Workload consolidation in fog computing: an ensemble clustering and hybrid beluga whale-simulated annealing optimization approach
摘要
The rapid expansion of IoT applications has led to massive, highly dynamic workloads that frequently overload fog nodes, demanding real-time and computationally intensive load balancing strategies. To address these challenges, scalable, parallel, and high-performance computing (HPC) techniques are required which are capable of handling large-volume data and time-critical decision-making. This study introduces an application-driven container workload dataset generation using virtual machines, incorporating parameters such as CPU usage, RAM, number of cores, and memory allocation to support large-scale host workload analysis. In order to categorize hosts as overburdened, underloaded, or balanced, an ensemble clustering approach is employed with various preprocessing techniques.

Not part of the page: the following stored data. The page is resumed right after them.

/-- **Soundness of the kernel certificate.**  If every row `i < N` of the table passes `checkRow`, row `0` carries the
empty state, the symmetry numbers denote lattice symmetries (`syms c = spermKL (sym c)`), and the constants satisfy
`pn ≤ D`, `Q ≤ D`, `(D - pn)·D^{2d-2} ≤ Q^{2d-1}` (i.e. `q̄^{2d-1} ≥ 1 - p` for `q̄ = Q/D`), `lamN < lamD`, then
`pn / D ≤ p_c^site(ℤ^d)`. [folklore] -/
theorem le_siteCriticalProb_of_checkRows [NeZero d] (hτ : 2 ≤ τ) (sym : ℕ → SPerm d)
    (hsyms : ∀ c < syms.length, syms.getD c [] = spermKL (sym c))
    (hrows : ∀ i < N, checkRow τ d N pn Q D lamN lamD syms t i = true)
    (hN : 0 < N) (h0 : stOf t 0 = []) (hD : 0 < D) (hpn : pn ≤ D) (hQ : Q ≤ D)
    (hq : (D - pn) * D ^ (2 * d - 2) ≤ Q ^ (2 * d - 1)) (hlam : lamN < lamD) :
    (pn : ℝ) / D ≤ siteCriticalProb (zdGraph d) 0 := by
  classical
  have hd : 1 ≤ d := NeZero.one_le
  have hDr : (0 : ℝ) < D := Nat.cast_pos.2 hD
  have hlamDr : (0 : ℝ) < lamD := Nat.cast_pos.2 (by omega)
  -- the constants
  set p : unitInterval := ⟨(pn : ℝ) / D, div_nonneg (Nat.cast_nonneg _) hDr.le,
    div_le_one_of_le₀ (by exact_mod_cast hpn) hDr.le⟩ with hp
  set qb : ℝ := (Q : ℝ) / D with hqb
  set κb : ℝ := ((D : ℝ) + Q) / (2 * D) with hκb
  set lam : ℝ := (lamN : ℝ) / lamD with hlamdef
  have hqb0 : 0 ≤ qb := div_nonneg (Nat.cast_nonneg _) hDr.le
  have hqb1 : qb ≤ 1 := div_le_one_of_le₀ (by exact_mod_cast hQ) hDr.le
  have hκ : (1 + qb) / 2 ≤ κb := by rw [hκb, hqb]; apply le_of_eq; field_simp
  have hQr : (Q : ℝ) ≤ D := by exact_mod_cast hQ
  have hκb1 : κb ≤ 1 := by rw [hκb, div_le_one (by positivity)]; linarith
  have hlam0 : 0 ≤ lam := div_nonneg (Nat.cast_nonneg _) hlamDr.le
  have hlam1 : lam < 1 := (div_lt_one hlamDr).2 (by exact_mod_cast hlam)
  have hpq : 1 - (p : ℝ) ≤ qb ^ (2 * d - 1) := by
    have key : ((D : ℝ) - pn) * (D : ℝ) ^ (2 * d - 2) ≤ (Q : ℝ) ^ (2 * d - 1) := by
      have h1 : (((D - pn : ℕ) : ℝ)) = (D : ℝ) - pn := Nat.cast_sub hpn
      rw [← h1]; exact_mod_cast hq
    have e1 : 1 - (p : ℝ) = ((D : ℝ) - pn) / D := by
      show 1 - (pn : ℝ) / D = _; field_simp
    rw [e1, hqb, div_pow, div_le_div_iff₀ hDr (pow_pos hDr _)]
    calc ((D : ℝ) - pn) * (D : ℝ) ^ (2 * d - 1) = ((D : ℝ) - pn) * (D : ℝ) ^ (2 * d - 2) * D := by
          rw [show 2 * d - 1 = 2 * d - 2 + 1 by omega, pow_succ]; ring
      _ ≤ (Q : ℝ) ^ (2 * d - 1) * D := mul_le_mul_of_nonneg_right key hDr.le
  -- the semantic table
  let R : Fin N → MState d := fun i => toM (stOf t i)
  let V : Fin N → ℝ := fun i => (vOf t i : ℝ)
  let sc : Fin N → Fin d × Bool → Option (Fin N × SPerm d) := fun i a =>
    match scOf t i (letterIdx a) with
    | none => none
    | some jc => if h : jc.1 < N then some ((⟨jc.1, h⟩ : Fin N), sym jc.2) else none
  -- row data
  have hrow : ∀ i : Fin N, ∃ v, t.find i = some v ∧ WF d v.2.1 = true ∧ 1 ≤ v.1 ∧
      (∀ a, termOK τ d N syms t v.2.1 a (v.2.2.getD (letterIdx a) none) = true) ∧
      lamD * rowVal d pn Q D t v.2.1 (fun k => v.2.2.getD k none) ≤ lamN * 2 * D ^ (2 * d + 2) * v.1 :=
    fun i => checkRow_spec (hrows i i.2)
  have hst : ∀ (i : Fin N) v, t.find i = some v → stOf t i = v.2.1 := fun i v h => by simp [stOf, h]
  have hv : ∀ (i : Fin N) v, t.find i = some v → vOf t i = v.1 := fun i v h => by simp [vOf, h]
  have hsc : ∀ (i : Fin N) v, t.find i = some v → ∀ k, scOf t i k = v.2.2.getD k none := fun i v h k => by
    simp [scOf, h]
  have hV : ∀ i, 1 ≤ V i := fun i => by
    obtain ⟨v, hf, -, hv1, -⟩ := hrow i
    show (1 : ℝ) ≤ (vOf t i : ℝ)
    rw [hv i v hf]; exact_mod_cast hv1
  have h0' : R ⟨0, hN⟩ = ∅ := by
    show toM (stOf t 0) = (∅ : MState d)
    rw [h0]; rfl
  -- simulation
  have hsim : ∀ i a, simRel R (nstep τ (R i) a) (sc i a) = true := by
    intro i a
    obtain ⟨v, hf, hwf, -, hok, -⟩ := hrow i
    have hRi : R i = toM v.2.1 := by show toM (stOf t i) = _; rw [hst i v hf]
    have hoka := hok a
    unfold termOK at hoka
    have hsci : sc i a = (match v.2.2.getD (letterIdx a) none with
        | none => none
        | some jc => if h : jc.1 < N then some ((⟨jc.1, h⟩ : Fin N), sym jc.2) else none) := by
      show (match scOf t i (letterIdx a) with
        | none => none
        | some jc => if h : jc.1 < N then some ((⟨jc.1, h⟩ : Fin N), sym jc.2) else none) = _
      rw [hsc i v hf]
    rw [hRi, nstep_toM hwf, hsci]
    cases hT : nstepK τ d v.2.1 a with
    | none =>
      rw [hT] at hoka
      cases hos : v.2.2.getD (letterIdx a) none with
      | none => rfl
      | some jc => rw [hos] at hoka; exact Bool.noConfusion hoka
    | some T =>
      rw [hT] at hoka
      cases hos : v.2.2.getD (letterIdx a) none with
      | none => rw [hos] at hoka; exact Bool.noConfusion hoka
      | some jc =>
        rw [hos] at hoka
        rcases jc with ⟨j, c⟩
        simp only [Bool.and_eq_true, decide_eq_true_eq] at hoka
        obtain ⟨⟨hjN, hc⟩, hseq⟩ := hoka
        simp only [Option.map_some, dif_pos hjN, simRel, decide_eq_true_eq]
        rw [toM_eq_of_seteqK hseq, hsyms c hc, toM_actK]
  -- Collatz–Wielandt rows
  have hcw : ∀ i, (∑ a : Fin d × Bool, match sc i a with
      | none => 0
      | some jg => (p : ℝ) * nwt qb κb (R i) a * V jg.1) ≤ lam * V i := by
    intro i
    obtain ⟨v, hf, hwf, hv1, hok, hineq⟩ := hrow i
    have hRi : R i = toM v.2.1 := by show toM (stOf t i) = _; rw [hst i v hf]
    -- each summand is at most the integer term over 2·D^{2d+2}
    have hterm : ∀ a, (match sc i a with
        | none => 0
        | some jg => (p : ℝ) * nwt qb κb (R i) a * V jg.1) ≤
        (termVal d pn Q D t v.2.1 a (v.2.2.getD (letterIdx a) none) : ℝ) / (2 * (D : ℝ) ^ (2 * d + 2)) := by
      intro a
      have hoka := hok a
      unfold termOK at hoka
      have hsci : sc i a = (match v.2.2.getD (letterIdx a) none with
          | none => none
          | some jc => if h : jc.1 < N then some ((⟨jc.1, h⟩ : Fin N), sym jc.2) else none) := by
        show (match scOf t i (letterIdx a) with
          | none => none
          | some jc => if h : jc.1 < N then some ((⟨jc.1, h⟩ : Fin N), sym jc.2) else none) = _
        rw [hsc i v hf]
      rw [hsci]
      cases hos : v.2.2.getD (letterIdx a) none with
      | none => simp only [termVal, Nat.cast_zero, zero_div, le_refl]
      | some jc =>
        rw [hos] at hoka
        cases hT : nstepK τ d v.2.1 a with
        | none => rw [hT] at hoka; exact Bool.noConfusion hoka
        | some T =>
          rw [hT] at hoka
          rcases jc with ⟨j, c⟩
          simp only [Bool.and_eq_true, decide_eq_true_eq] at hoka
          obtain ⟨⟨hjN, -⟩, -⟩ := hoka
          simp only [dif_pos hjN, termVal]
          rw [termVal_real_eq (ngapK_le _ _) hDr]
          -- compare factor by factor
          have hVj : V ⟨j, hjN⟩ = (vOf t j : ℝ) := rfl
          rw [hVj, hRi]
          have hg := ngapK_le_ngap hwf a (d := d)
          have hpow : qb ^ ngap (toM v.2.1 : MState d) a ≤ ((Q : ℝ) / D) ^ ngapK d v.2.1 a :=
            pow_le_pow_of_le_one hqb0 hqb1 hg
          have hcf : (if ncorner (toM v.2.1 : MState d) a then κb else 1) ≤
              (((if ncornerK d v.2.1 a then D + Q else 2 * D : ℕ) : ℝ) / (2 * D)) := by
            by_cases hcK : ncornerK d v.2.1 a = true
            · rw [if_pos (ncorner_of_ncornerK hwf a hcK), if_pos hcK, hκb]; push_cast; exact le_rfl
            · rw [if_neg hcK]
              have e2 : (((2 * D : ℕ) : ℝ)) / (2 * D) = 1 := by push_cast; field_simp
              rw [e2]
              split_ifs
              · exact hκb1
              · exact le_rfl
          have hp0 : (0 : ℝ) ≤ (pn : ℝ) / D := div_nonneg (Nat.cast_nonneg _) hDr.le
          show (pn : ℝ) / D * (qb ^ ngap (toM v.2.1 : MState d) a * (if ncorner (toM v.2.1 : MState d) a then κb else 1)) *
              (vOf t j : ℝ) ≤ _
          calc (pn : ℝ) / D * (qb ^ ngap (toM v.2.1 : MState d) a *
                (if ncorner (toM v.2.1 : MState d) a then κb else 1)) * (vOf t j : ℝ)
              ≤ (pn : ℝ) / D * (((Q : ℝ) / D) ^ ngapK d v.2.1 a *
                ((((if ncornerK d v.2.1 a then D + Q else 2 * D : ℕ) : ℝ) / (2 * D)))) * (vOf t j : ℝ) := by
                refine mul_le_mul_of_nonneg_right (mul_le_mul_of_nonneg_left (mul_le_mul hpow hcf ?_ ?_) hp0)
                  (Nat.cast_nonneg _)
                · split_ifs
                  · rw [hκb]; positivity
                  · exact zero_le_one
                · positivity
            _ = _ := by ring
    calc (∑ a : Fin d × Bool, match sc i a with
            | none => 0
            | some jg => (p : ℝ) * nwt qb κb (R i) a * V jg.1)
        ≤ ∑ a : Fin d × Bool, (termVal d pn Q D t v.2.1 a (v.2.2.getD (letterIdx a) none) : ℝ) / (2 * (D : ℝ) ^ (2 * d + 2)) :=
          Finset.sum_le_sum fun a _ => hterm a
      _ = (rowVal d pn Q D t v.2.1 (fun k => v.2.2.getD k none) : ℝ) / (2 * (D : ℝ) ^ (2 * d + 2)) := by
          rw [← Finset.sum_div, rowVal, ← sum_letters_eq, Nat.cast_list_sum, List.map_map]; rfl
      _ ≤ lam * V i := by
          rw [div_le_iff₀ (by positivity), hlamdef]
          show _ ≤ (lamN : ℝ) / lamD * (vOf t i : ℝ) * (2 * (D : ℝ) ^ (2 * d + 2))
          rw [hv i v hf, div_mul_eq_mul_div, div_mul_eq_mul_div, le_div_iff₀ hlamDr]
          have := hineq
          calc (rowVal d pn Q D t v.2.1 (fun k => v.2.2.getD k none) : ℝ) * lamD
              = ((lamD * rowVal d pn Q D t v.2.1 (fun k => v.2.2.getD k none) : ℕ) : ℝ) := by push_cast; ring
            _ ≤ ((lamN * 2 * D ^ (2 * d + 2) * v.1 : ℕ) : ℝ) := by exact_mod_cast hineq
            _ = (lamN : ℝ) * (v.1 : ℝ) * (2 * (D : ℝ) ^ (2 * d + 2)) := by push_cast; ring
  have main := le_siteCriticalProb_zd_of_nawMemTable (d := d) hτ p hqb0 le_rfl hqb1 hκ hpq hlam0 hlam1
    R sc V ⟨0, hN⟩ h0' hV hsim hcw
  exact main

The proposed ensemble clustering method achieves the highest silhouette coefficient (0.964), surpassing individual clustering algorithms. The selected ensemble approach effectively transforms unlabeled data into labeled datasets, enabling efficient workload migration from overloaded to underloaded hosts. Containers are used to efficiently distribute workload as a result of their lightweight nature. The most appropriate containers for migration are identified using a computationally intensive container selection algorithm. Further, this study introduces a novel Hybrid Beluga Whale Optimization algorithm with Simulated Annealing (HBWO-SA), a metaheuristic approach used to balance load and reduce container migration cost. This proposed HBWO-SA algorithm is designed for parallelizable execution and benefits from HPC platforms in accelerating convergence and improving optimization efficiency. Experimental evaluations demonstrate that the proposed HBWO-SA algorithm significantly reduces latency, enhances resource efficiency, and outperforms existing metaheuristic techniques, including ABC, BWO, E-ABC, Firefly, GWO, and DIWPSO across multiple evaluation metrics. Overall, the proposed approach provides an HPC-aligned, scalable solution for real-time resource management and performance optimization in fog environment. It significantly reduces the ratio of load imbalance and rate of container migration compared to existing techniques.